■ What is expected ■
Among the entries below, find the line with "(Dz : (F : T4Family)", then quote it and each following line up to and including the line with "(Sm : (F : T4Family)", and nothing else.

Dataset entries:

namespace Summit.QuantumFields.YangMills.Theorems.BalabanUVNodesN27SpineRecord
open scoped BigOperators Matrix Matrix.Norms.L2Operator
open Finset MeasureTheory
open Literature.MathematicalPhysics.QuantumFieldTheory.Balaban1983to89
open T4OutputRate T4RecentScale T4GoodClassBudget T4CauchySum T4TowerRateComposition T4TowerRateDischarge
open T4EtaRateMin (Readings NE3Shape)
open T4RateLiaison (GaugeDominated)
open FlowStep (RGEqH prefixOf)
open TreeLengthTorus (TFaceConnected torusTreeLen)
open B12TreeDecay (kappa₀)
open Summit.QuantumFields.BalabanUV.T4Continuum
open AveragingDeficitDualResidual (dualC1 dualC2)
open AveragingDeficitDerivWallProof (wallConst)
open AveragingDeficitPeriodicCounting (IsPeriodicDir)
open MinimalActionSandwich (IsMinimiser minAct)
open MinimalActionRate (sfClass)
open MinimalActionRefine (RegularSup gradConst)
open NE3EnergyShapes (IsUnitarySite IsPeriodicSite)
open NE3.LeafIndexSockets (LeafH3sup)
open Summit.QuantumFields.BalabanUV.T4Continuum.Spine
open Summit.QuantumFields.BalabanUV.T4Continuum.Spine.NE4 (runFlow)
open Summit.QuantumFields.BalabanUV.T4Continuum.NE1p.DressedRoot (DressedTower DressedStabilityStrict)
open Summit.QuantumFields.YangMills.BalabanUVNodes.N19LedgerLinkSync (LedgerDataSync LedgerAtSync)
open YMDAG.UVSplit
open Summit.QuantumFields.YangMills.BalabanUVNodes.N16HolderDefs (CovRootHolder N16HolderAt)
open Summit.QuantumFields.YangMills.BalabanUVNodes.SpineRatesHolder (RatesHolderAt)
open Literature.MathematicalPhysics.QuantumFieldTheory.Balaban1983to89.T4Continuum (T4Family ULoop)
open Node00 (Stage13HParams datumOfRecord₁₃CoPH SiteSeqKey U3Letters₁₁ NE3Letters₁₁ ne3ConstLayerOfRecord₁₁ ne3NperOfRecord₁₁ ne3DomOfRecord₁₁ ZetaMeasurable ppSelLiveOfRecord
  EOfRecord₁₃ wOfRecord₉ localBgMeasurable)
open Literature.MathematicalPhysics.QuantumFieldTheory.Balaban1983to89.B12Sec2to5 (betaPrime510)
open Literature.MathematicalPhysics.QuantumFieldTheory.Balaban1983to89.Node00.U3OfKernels (objectsOfRecord₁₃ KernelDecayOfRecord₁₃)
open Literature.MathematicalPhysics.QuantumFieldTheory.Balaban1983to89.Node00.U3KernelLetters (GeometricIncrementsOfRecord₁₃ WindowedNE9OfRecord₁₃ WindowedDecayOfRecord₁₃
  WindowedStepRateOfRecord₁₃)
open Summit.QuantumFields.YangMills.BalabanUVNodes.N16PinnedLayer13CoPH (N16PinnedLoose N16LettersEnd rateCarriers_ne3_of_pinnedLoose)
open Summit.QuantumFields.YangMills.BalabanUVNodes.N19TargetClassWeightsE1Keyed
open YMDAG.N14.TopBorn (Ne1PinnedOfRecord n14At_rateCarriersOfRecord₁₃CoPH_of_pinned)
open Summit.QuantumFields.YangMills.BalabanUVNodes.N15.GenuineRecord (fullGSizedObjects n15At_fullGSizedObjects_family)
open Summit.QuantumFields.YangMills.BalabanUVNodes.N15.AtKeyedHome (neZero_blockFactor)
open T4WeightBudget T4IndicatorShell T4ContinuumYM4Torus T4ApexHybrid
open Summit.QuantumFields.YangMills.Theses.BalabanUVNodes (SpineGivenEndpointR13SepCoPHV)
open NE7 (Target)
open Summit.QuantumFields.YangMills.BalabanUVNodes.N20OffLiveOneTermReading (crOneTerm₁₃ h20_shape_crOneTerm₁₃ h21_shape_crOneTerm₁₃ extraction_crOneTerm₁₃ core_crOneTerm₁₃_iff_target)
open Literature.MathematicalPhysics.QuantumFieldTheory.Balaban1983to89.Node00 (MatA)
open Literature.MathematicalPhysics.QuantumFieldTheory.Balaban1983to89.Node00.LocalizedSum17 (ReadingMaps Localizes17OfRecord₁₃)
open Literature.MathematicalPhysics.QuantumFieldTheory.Balaban1983to89.Node00.Sect2 (domSys domCount CPair)
open Literature.MathematicalPhysics.QuantumFieldTheory.Balaban1983to89.Node00.W1 (ClusterTower GenTower OlderTerms olderOf recTerm truncRun toClusterTower TermData214 TermLabel RecAdmissible AdmHist SpRestr)
open Literature.MathematicalPhysics.QuantumFieldTheory.Balaban1983to89.Node00.U3OfKernels (histPrefix)
open Literature.MathematicalPhysics.QuantumFieldTheory.Balaban1983to89.Node00.U3KernelLetters (KernelStepRateOfRecord₁₃ PolLimitsExistOfRecord₁₃)
open Literature.MathematicalPhysics.QuantumFieldTheory.Balaban1983to89.TreeLengthTorus (TPt)
open Literature.MathematicalPhysics.QuantumFieldTheory.Balaban1983to89.B12Decay510 (delta1)
open Literature.MathematicalPhysics.QuantumFieldTheory.Balaban1983to89.B12Decay510Window (K₁)
open Literature.MathematicalPhysics.QuantumFieldTheory.Balaban1983to89.B12Decay510Torus (distCT nearT)
open YMDAG.N22.KernelFading (n22At_u3OfRecord₁₃_of_kernelStepRate_termDataTableGermsLocatedRadiiNonexpansive)
open YMDAG.N18.KernelStepRateKingMechanism (kernelStepRateOfRecord₁₃_mono)
open YMDAG.N18.AtRecordOfKernelLetters (n18At_u3OfRecord₁₃_objectsOfRecord₁₃_of_kernelStepRateOfRecord₁₃)
variable (K₀ : ℕ) (jc : (F : T4Family) → (θ : Stage13HParams F 2) → θ.Provisos₁₃CoPH F 2 → (ℕ → ℝ) → List (ULoop F) → ℕ → ℕ)
  (sh : ShellSplit₁₃CoPH 2 K₀)
  (β : ℝ) (𝔯 : RateReading₁₃CoPH 2)
  (ℓ : (F : T4Family) → Stage13HParams F 2 → U3Letters₁₁)
  (ℓ₃ : T4Family → NE3Letters₁₁) (g B c' : T4Family → ℝ)
variable (𝔸 : (F : T4Family) → Stage13HParams F 2 → Type) [∀ (F : T4Family) (θ : Stage13HParams F 2), NormedRing (𝔸 F θ)]
  [∀ (F : T4Family) (θ : Stage13HParams F 2), NormedAlgebra ℂ (𝔸 F θ)] (Ec : (F : T4Family) → Stage13HParams F 2 → ℕ → ℕ → Type*)
  [∀ (F : T4Family) (θ : Stage13HParams F 2) (K k : ℕ), NormedAddCommGroup (Ec F θ K k)] [∀ (F : T4Family) (θ : Stage13HParams F 2) (K k : ℕ), NormedSpace ℂ (Ec F θ K k)]
  (m' M : (F : T4Family) → Stage13HParams F 2 → ℕ) [hM0 : ∀ (F : T4Family) (θ : Stage13HParams F 2), NeZero (M F θ)]
  (c₀ : (F : T4Family) → Stage13HParams F 2 → B13.Consts) (LB : (F : T4Family) → Stage13HParams F 2 → ℕ) [hL0 : ∀ (F : T4Family) (θ : Stage13HParams F 2), NeZero (LB F θ)]
  (𝔇 : (F : T4Family) → (θ : Stage13HParams F 2) → (K : ℕ) → TermData214 (c₀ F θ) (F.P K) (𝔸 F θ) (M F θ) (LB F θ))
  (emb : (F : T4Family) → (θ : Stage13HParams F 2) → ReadingMaps F (MatA 2) (𝔸 F θ))
  (sp : (F : T4Family) → (θ : Stage13HParams F 2) → (K j : ℕ) → (domSys (F.P K) (M F θ) j).Dom → Set (CPair (F.P K) (𝔸 F θ)))
  (κ₅ C₅ κ κE δ₀ B₃ r R EA ϱ Mb cw cS Bq r₁ Ck mk aB a₂ a₂' a₅ Aabs bw : (F : T4Family) → Stage13HParams F 2 → ℝ)
  (aw : (F : T4Family) → Stage13HParams F 2 → ℕ → ℕ → ℕ → ℝ)
  (big : (F : T4Family) → (θ : Stage13HParams F 2) → (K j : ℕ) → (domSys (F.P K) (M F θ) j).Dom → Set (CPair (F.P K) (𝔸 F θ)))
  (Dz : (F : T4Family) → (θ : Stage13HParams F 2) → ℕ → Set ℂ)
  (Sm : (F : T4Family) → (θ : Stage13HParams F 2) → ℕ → ℕ → Type) [∀ (F : T4Family) (θ : Stage13HParams F 2) (K k : ℕ), MeasurableSpace (Sm F θ K k)]
  [∀ (F : T4Family) (θ : Stage13HParams F 2) (K k : ℕ), TopologicalSpace (Sm F θ K k)] [∀ (F : T4Family) (θ : Stage13HParams F 2) (K k : ℕ), OpensMeasurableSpace (Sm F θ K k)]
  (χu : (F : T4Family) → (θ : Stage13HParams F 2) → (K k : ℕ) → (𝔇 F θ K k).UnscaledChi)
  (χcu : (F : T4Family) → (θ : Stage13HParams F 2) → (K k : ℕ) → (𝔇 F θ K k).UnscaledChi)
  (𝒲 : (F : T4Family) → (θ : Stage13HParams F 2) → (K k : ℕ) → (𝔇 F θ K k).UnscaledWilson)
  (𝒪 : (F : T4Family) → (θ : Stage13HParams F 2) → (K k : ℕ) → (𝔇 F θ K k).UnscaledOlder)
  (Rt : (F : T4Family) → (θ : Stage13HParams F 2) → (K k : ℕ) → (Z : (domSys (F.P K) (M F θ) (k + 1)).Dom) → (t : TermLabel (F.P K) (M F θ) k (LB F θ)) → (𝔇 F θ K k).ReadingAtoms Z t (Sm F θ K k))
  (Wn : (F : T4Family) → (θ : Stage13HParams F 2) → (K k : ℕ) → (domSys (F.P K) (M F θ) (k + 1)).Dom → TermLabel (F.P K) (M F θ) k (LB F θ) → Set (CPair (F.P K) (𝔸 F θ)))
  (cB : (F : T4Family) → (θ : Stage13HParams F 2) → B13.Consts)
  (O : (F : T4Family) → (θ : Stage13HParams F 2) → ℕ → Set ℂ)
  (V : (F : T4Family) → (θ : Stage13HParams F 2) → (K k : ℕ) → OlderTerms (F.P K) (𝔸 F θ) (M F θ) k → CPair (F.P K) (𝔸 F θ) → (domSys (F.P K) (M F θ) (k + 1)).Dom → ℂ)
  (ι : (F : T4Family) → (θ : Stage13HParams F 2) →
      (letI := θ.instVβ₁; letI := θ.instVβ₂;
      (K k : ℕ) → (domSys (F.P K) (M F θ) (k + 1)).Dom → ((Fin (F.P K).d → Site (F.P K) (k + 1) → θ.Vβ) →L[ℝ] Ec F θ K k)))
  (Φ : (F : T4Family) → (θ : Stage13HParams F 2) → (K k : ℕ) → (domSys (F.P K) (M F θ) (k + 1)).Dom → Ec F θ K k → CPair (F.P K) (𝔸 F θ))
  (U : (F : T4Family) → (θ : Stage13HParams F 2) → (K k : ℕ) → (domSys (F.P K) (M F θ) (k + 1)).Dom → Set (Ec F θ K k))
  (w : (F : T4Family) → (θ : Stage13HParams F 2) → (K k : ℕ) → (domSys (F.P K) (M F θ) (k + 1)).Dom → Site (F.P K) (k + 1) → ℝ)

■ Written response ■
  (Dz : (F : T4Family) → (θ : Stage13HParams F 2) → ℕ → Set ℂ)
  (Sm : (F : T4Family) → (θ : Stage13HParams F 2) → ℕ → ℕ → Type) [∀ (F : T4Family) (θ : Stage13HParams F 2) (K k : ℕ), MeasurableSpace (Sm F θ K k)]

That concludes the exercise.